O projeto nasceu, na verdade, como uma espécie de terapia ocupacional para que os músicos se mantivessem longe do vício. Mike McCready tinha acabado de sair de clínica de reabilitação no estado de Minnesota; Jon Baker Saunders e Layne Staley também lutavam para ficar limpos - tanto que ambos acabaram morrendo de overdose heroína, respectivamente, em 1999 e 2002. Nesta semana, 18 anos após o sucesso meteórico do Mad Season, os dois sobreviventes do grupo (McCready e Martin) estão lançando uma edição de luxo de "Above", com as 10 faixas originais do disco remasterizadas, uma versão da canção "I Don't Wanna Be a Soldier", de John Lennon (originalmente lançada no CD tributo "Working Class Hero"), um DVD com um show antológico da banda no The Moore, em Seattle, e três canções inéditas.
 

  • Divulgação

    Os integrantes do Mad Season: a partir da esquerda, Mike McCready, John Baker Saunders, Layne Staley e Barrett Martin

As novas canções foram compostas originalmente em 1995, quando a banda planejou o segundo álbum, sob o nome Disinformation. Com a recaída de Layne Staley nas drogas e seus compromissos com o Alice in Chains, os vocais para as novas composições nunca foram gravados e o projeto foi engavetado. Então, para o relançamento, Martin recrutou o vocalista Mark Lanegan, seu ex-colega de Screaming Trees, que havia feito dois duetos com Staley na primeira edição de "Above" (nas canções "I'm Above" e "Long Gone Day"). No final de 2012, o cantor escreveu as letras e gravou os vocais das inéditas "Locomotive", "Black Book of Fear" e "Slip Away", que agora podem ser escutadas na versão de luxo.
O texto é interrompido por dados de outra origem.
/-- **The `(+,−)` entries of the sector-field covariance periodise EXACTLY between nested tori.**  For `Lf = b·L`, `β ≠ 0`, the SAME sampled multiplier
family `𝔣` and symbol `Φ` at both volumes: `Σ_{red y⃗′ = ȳ} C′_{Lf}(((x₀,x⃗),(ω,σ,+)),((y₀,y⃗′),(ω′,σ,−))) = C_L(((x₀, red x⃗),(ω,σ,+)),((y₀,ȳ),(ω′,σ,−)))`.
[folklore] -/
theorem sectorPullback_zero_one_periodise [NeZero M] (hLf : Lf = b * L) {β : ℝ} (hβ : β ≠ 0)
    (𝔣 : Fin Ns → MatsubaraIdx M → (Fin 2 → ℝ) → ℂ) (Φ : MatsubaraIdx M → Fin 2 → (Fin 2 → ℝ) → ℂ)
    (FL : Fin Ns → FreqMomentum L M → ℂ) (FLf : Fin Ns → FreqMomentum Lf M → ℂ)
    (hFL : ∀ ω i q, FL ω (i, q) = 𝔣 ω i (latticeMomentum L q)) (hFLf : ∀ ω i q, FLf ω (i, q) = 𝔣 ω i (latticeMomentum Lf q))
    (pL : FreqMomentum L M × Fin 2 → ℂ) (pLf : FreqMomentum Lf M × Fin 2 → ℂ)
    (hpL : ∀ i q σ, pL ((i, q), σ) = ((β * (L : ℝ) ^ 2 : ℝ) : ℂ) * Φ i σ (latticeMomentum L q))
    (hpLf : ∀ i q σ, pLf ((i, q), σ) = ((β * (Lf : ℝ) ^ 2 : ℝ) : ℂ) * Φ i σ (latticeMomentum Lf q))
    (x₀ y₀ : ImagTimeIdx M) (x : TorusSite 2 Lf) (ybar : TorusSite 2 L) (ω ω' : Fin Ns) (σ : Fin 2) :
    ∑ y' ∈ univ.filter (fun y' : TorusSite 2 Lf => (fun i => (((y' i).val : ℕ) : ZMod L)) = ybar),
        ((sectorSubMatrix Lf M β FLf).transpose * normalCovariance Lf M pLf * sectorSubMatrix Lf M β FLf)
          ((x₀, x), ((ω, σ), 0)) ((y₀, y'), ((ω', σ), 1)) =
      ((sectorSubMatrix L M β FL).transpose * normalCovariance L M pL * sectorSubMatrix L M β FL)
        ((x₀, fun i => (((x i).val : ℕ) : ZMod L)), ((ω, σ), 0)) ((y₀, ybar), ((ω', σ), 1)) := by
  obtain ⟨ψ, hψ⟩ : ∃ ψ : MatsubaraIdx M → (Fin 2 → ℝ) → ℂ, ∀ i q', 𝔣 ω i q' * 𝔣 ω' i q' * Φ i σ q' = ψ i q' := ⟨_, fun _ _ => rfl⟩
  have hfine : ∀ y' : TorusSite 2 Lf,
      ((sectorSubMatrix Lf M β FLf).transpose * normalCovariance Lf M pLf * sectorSubMatrix Lf M β FLf)
          ((x₀, x), ((ω, σ), 0)) ((y₀, y'), ((ω', σ), 1)) =
        ∑ i : MatsubaraIdx M,
          (Complex.exp (((Real.pi * (1 - 2 * M) * (((x₀ : ℕ) : ℝ) - ((y₀ : ℕ) : ℝ)) / (2 * M) : ℝ) : ℂ) * I) *
              torusChar (fun _ : Fin 1 => ((i : ℕ) : ZMod (2 * M))) (fun _ : Fin 1 => ((x₀ : ℕ) : ZMod (2 * M)) - ((y₀ : ℕ) : ZMod (2 * M)))) /
              (β : ℂ) *
            (((Lf : ℂ) ^ 2)⁻¹ * ∑ q : TorusSite 2 Lf, ψ i (latticeMomentum Lf q) * torusChar q (x - y')) := by
    intro y'
    rw [sectorPullback_apply_zero_one, Fintype.sum_prod_type]
    refine Finset.sum_congr rfl fun i _ => ?_
    exact (Finset.sum_congr rfl fun q _ => sectorSummand_zero_one_eq hβ 𝔣 Φ FLf hFLf pLf hpLf x₀ y₀ x y' ω ω' σ ψ hψ i q).trans
      (sum_gridSummand_eq hβ _ (ψ i) (x - y'))
  have hcoarse :
      ((sectorSubMatrix L M β FL).transpose * normalCovariance L M pL * sectorSubMatrix L M β FL)
          ((x₀, fun i => (((x i).val : ℕ) : ZMod L)), ((ω, σ), 0)) ((y₀, ybar), ((ω', σ), 1)) =
        ∑ i : MatsubaraIdx M,
          (Complex.exp (((Real.pi * (1 - 2 * M) * (((x₀ : ℕ) : ℝ) - ((y₀ : ℕ) : ℝ)) / (2 * M) : ℝ) : ℂ) * I) *
              torusChar (fun _ : Fin 1 => ((i : ℕ) : ZMod (2 * M))) (fun _ : Fin 1 => ((x₀ : ℕ) : ZMod (2 * M)) - ((y₀ : ℕ) : ZMod (2 * M)))) /
              (β : ℂ) *
            (((L : ℂ) ^ 2)⁻¹ * ∑ q : TorusSite 2 L, ψ i (latticeMomentum L q) * torusChar q ((fun j => (((x j).val : ℕ) : ZMod L)) - ybar)) := by
    rw [sectorPullback_apply_zero_one, Fintype.sum_prod_type]
    refine Finset.sum_congr rfl fun i _ => ?_
    exact (Finset.sum_congr rfl fun q _ => sectorSummand_zero_one_eq hβ 𝔣 Φ FL hFL pL hpL x₀ y₀ _ ybar ω ω' σ ψ hψ i q).trans
      (sum_gridSummand_eq hβ _ (ψ i) _)
  simp_rw [hfine]
  rw [hcoarse, Finset.sum_comm]
  refine Finset.sum_congr rfl fun i _ => ?_
  rw [← Finset.mul_sum, periodise_spatialPropagator hLf (ψ i) x ybar]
O baterista Barrett Martin, que nos 80 tocou na banda Skin Yard, uma das fundadoras da cena de Seattle, agora trabalha com outro "supergrupo", a banda de blues rock Walking Papers, formada no ano passado com o baixista da formação clássica do Guns N' Roses, Duff McKagan, e com dois membros da banda The Missionary Position (o vocalista Jeff Angell e o tecladista Benjamin Anderson). A banda lançou seu disco de estreia (produzido por Jack Endino), autointitulado, em 2012, já está trabalhando no segundo álbum, previsto para o ano que vem, e em novembro deve vir ao Brasil para uma turnê com Nando Reis.

"Ainda não temos as datas fechadas, mas com o Barrett está sempre de pé. Eu estava só esperando uma brecha na agenda deles", diz o ex-titã, que contou com o baterista do Mad Season em quatro dos seus álbuns solo e na turnê brasileira do disco "Para Quando o Arco-Íris encontrar o Pote de Ouro", em 2000. "Logo que entramos em estúdio e ele tocou a primeira nota, vi que tinha um som que eu nunca tinha ouvido. Ele é um músico hipertalentoso, consegue fazer música crua e pesada, ao mesmo em toca vibrafone e percussão com toda a sofisticação", elogia Nando.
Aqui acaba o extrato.